Psi4 Combined Tautomer and Torsion Sampling Conformer Floe

Category Paths

  • Solution-based/Formulation

  • Role-based/Formulation Scientist

  • Product-based/Crystal Structure Prediction

  • Task-based/Crystal Structure Prediction

Description

This Floe is a first step for small molecule crystal structure prediction. Reasonable tautomers are first enumerated for the input molecule. Custom torsion sampling rules are generated for each molecule (and tautomer). Finally, a low resolution conformer ensemble is generated. Details for each step are provided below.

Tautomer Enumeration

All reasonable tautomers of each input molecule are enumerated. Note that all molecules (and tautomers) in this Floe will be included in the same energy landscape.

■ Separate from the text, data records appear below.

import Summits.ResolutionOfSingularities.ResolutionOfSingularities.Theorems.HomologicalConductorNoZenoThreadGerm
import HarnessLib

/-!
# Crux `NoZenoR` / `NoZeno` (stmt-ResolutionOfSingularities-19943 / -16483), β layer:
# T-TOWER — the surface tower of a singular prime thread, as ONE statement

Route `ResolutionOfSingularities/HomologicalConductor`.  OURS (cell res-hironaka, chain W4.4); nothing here is a
statement of the manuscript under review, and nothing here asserts a Theses declaration.  Fourth file of the thread
dictionary (T-SURF p518180, T-STEP p519967, T-GERM p521139): for a `Parasite.SingularPrimeThread`-shaped datum
`P = (P_m)` on a tower whose normalised stages have Krull dimension `3`, from the escape stage on EVERY germ
`D_(n+1) = (T_(n+1))_(P_(n+1))` is a two-dimensional normal local domain with isolated (non-regular) singularity,
`I_(n+1) = ca(T_(n+1))·D_(n+1)` is `𝔪`-primary and `≤ ca(D_(n+1))`, admissible denominators exist, `D_(n+1) ≤ D_(n+2)`,
and for every admissible `x` the next germ `D_(n+2)` is the local ring of the normalised blow-up of `D_(n+1)` along
`I_(n+1)` at the point under `P_(n+2)`, with `I_(n+1)·D_(n+2) = x·D_(n+2)` — the literal «surface tower along the
thread» of CHAIN W4.4 v12 §3.3 / skeleton v23 β2, obtained by `intro` from `SingularPrimeThread`.

* `exists_admissible_tower` — every stage `T_m` has an admissible denominator (`ca(T_m) ≠ 0`: the zero ideal has
  regular localisation `K`, Iyengar–Takahashi 5.4; then `di_exists_admissible`);
* `not_mem_thread_of_le` — the escaping element stays outside the thread primes at all later stages;
* **`threadTower`** — the package.
-/

noncomputable section
/-- **A crude `|Δλ_t|₍₋₂₎`-bound on the ball**: for a point `t` of the space (1.102) and bond sets containing both bonds at every site of `Ω_j`,
`(Lʲη)²‖Δ^η_{U₀}λ_t(x)‖ ≤ 2dLᵏ‖t‖` on `Ω_j`, `j ≤ k` (each of the `2d` covariant differences entering `D^{η*}D^η` is `≤ ‖t‖(Lʲη)⁻¹`, unitary
transport; `Lʲ ≤ Lᵏ`).  Only finiteness is used downstream. [cite: Balaban1985RegularSpaces, (1.1) p.76, (1.102) p.93; Balaban1985BackgroundPropagators, (3.23) p.394] -/
theorem bd2_covLap_lamOf (hL : 1 ≤ L) (hη : 0 < η) (hU₀ : ∀ x κ, U₀ x κ ∈ unitaryUnits 𝔸)
    (hEbΩ : ∀ j, j ≤ k → ∀ x ∈ Ω j, ∀ μ : Fin d, (x, μ) ∈ Eb j ∧ (x - e μ, μ) ∈ Eb j) (t : lamSubK η U₀ L k Eb) :
    Bd2 L η k Ω (covLap η U₀ (lamOf t)) (2 * d * (L : ℝ) ^ k * ‖t‖) := by
  intro j hj x hx
  have hLr : (1 : ℝ) ≤ L := by exact_mod_cast hL
  have hw : 0 < wt L η j := wt_pos hL hη j
  -- each covariant difference at a bond of `Ω_j` is `≤ ‖t‖ (Lʲη)⁻¹`
  have hg : ∀ (y : Site d) (μ : Fin d), (y, μ) ∈ Eb j → wt L η j * ‖covDerivFwd η U₀ μ (lamOf t) y‖ ≤ ‖t‖ := fun y μ hy =>
    weight_mul_norm_covDerivFwd_le hη.le t hj hy
  -- one term `D*_μ D_μ λ` of the Laplacian
  have hterm : ∀ μ : Fin d, wt L η j ^ 2 * ‖covDeriv η U₀ μ (fun z => covDerivFwd η U₀ μ (lamOf t) z) x‖ ≤ 2 * (L : ℝ) ^ k * ‖t‖ := by
    intro μ
    obtain ⟨h1, h2⟩ := hEbΩ j hj x hx μ
    have hu : ((U₀ (x - e μ) μ)⁻¹ : 𝔸ˣ) ∈ U1 𝔸 := (U1 𝔸).inv_mem (unitaryUnits_le_U1 (hU₀ _ μ))
    have hn : ‖covDeriv η U₀ μ (fun z => covDerivFwd η U₀ μ (lamOf t) z) x‖ ≤
        η⁻¹ * (‖covDerivFwd η U₀ μ (lamOf t) (x - e μ)‖ + ‖covDerivFwd η U₀ μ (lamOf t) x‖) := by
      rw [covDeriv, norm_smul, Real.norm_of_nonneg (inv_nonneg.2 hη.le)]
      refine mul_le_mul_of_nonneg_left ((norm_sub_le _ _).trans (add_le_add (le_of_eq (norm_conjR hu _)) le_rfl)) (inv_nonneg.2 hη.le)
    have hLj : (L : ℝ) ^ j ≤ (L : ℝ) ^ k := pow_le_pow_right₀ hLr hj
    have hwdef : wt L η j = (L : ℝ) ^ j * η := rfl
    have hη0 : η ≠ 0 := hη.ne'
    calc wt L η j ^ 2 * ‖covDeriv η U₀ μ (fun z => covDerivFwd η U₀ μ (lamOf t) z) x‖
        ≤ wt L η j ^ 2 * (η⁻¹ * (‖covDerivFwd η U₀ μ (lamOf t) (x - e μ)‖ + ‖covDerivFwd η U₀ μ (lamOf t) x‖)) :=
          mul_le_mul_of_nonneg_left hn (sq_nonneg _)
      _ = (L : ℝ) ^ j * (wt L η j * ‖covDerivFwd η U₀ μ (lamOf t) (x - e μ)‖ + wt L η j * ‖covDerivFwd η U₀ μ (lamOf t) x‖) := by
          rw [hwdef]; field_simp
      _ ≤ (L : ℝ) ^ k * (‖t‖ + ‖t‖) := by gcongr; exacts [hg _ μ h2, hg _ μ h1]
      _ = 2 * (L : ℝ) ^ k * ‖t‖ := by ring
  -- sum over the `d` directions
  have hsum : ‖covLap η U₀ (lamOf t) x‖ ≤ ∑ μ : Fin d, ‖covDeriv η U₀ μ (fun z => covDerivFwd η U₀ μ (lamOf t) z) x‖ := by
    unfold covLap covDivB
    exact norm_sum_le _ _
  calc wt L η j ^ 2 * ‖covLap η U₀ (lamOf t) x‖
      ≤ wt L η j ^ 2 * ∑ μ : Fin d, ‖covDeriv η U₀ μ (fun z => covDerivFwd η U₀ μ (lamOf t) z) x‖ :=
        mul_le_mul_of_nonneg_left hsum (sq_nonneg _)
    _ = ∑ μ : Fin d, wt L η j ^ 2 * ‖covDeriv η U₀ μ (fun z => covDerivFwd η U₀ μ (lamOf t) z) x‖ := by rw [Finset.mul_sum]
    _ ≤ ∑ _μ : Fin d, 2 * (L : ℝ) ^ k * ‖t‖ := Finset.sum_le_sum fun μ _ => hterm μ
    _ = 2 * d * (L : ℝ) ^ k * ‖t‖ := by rw [Finset.sum_const, Finset.card_univ, Fintype.card_fin, nsmul_eq_mul]; ring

Therefore it is not recommended to provide multiple input molecules unless there are multiple forms of the molecule being considered for a Crystal Structure Prediction (i.e. multiple stereo-isomers of the same molecule).

Custom Torsion Rules

To generate custom torsion rules, scanning is performed with the OETorsionScan function from the Szybki Toolkit at a specified resolution (5 degrees by default). This function includes a force field minimization of all internal degrees of freedom except for the rotatable torsion in each fragment. Then, a QM optimization is performed with the torsion constrained while all other degrees of freedom are relaxed.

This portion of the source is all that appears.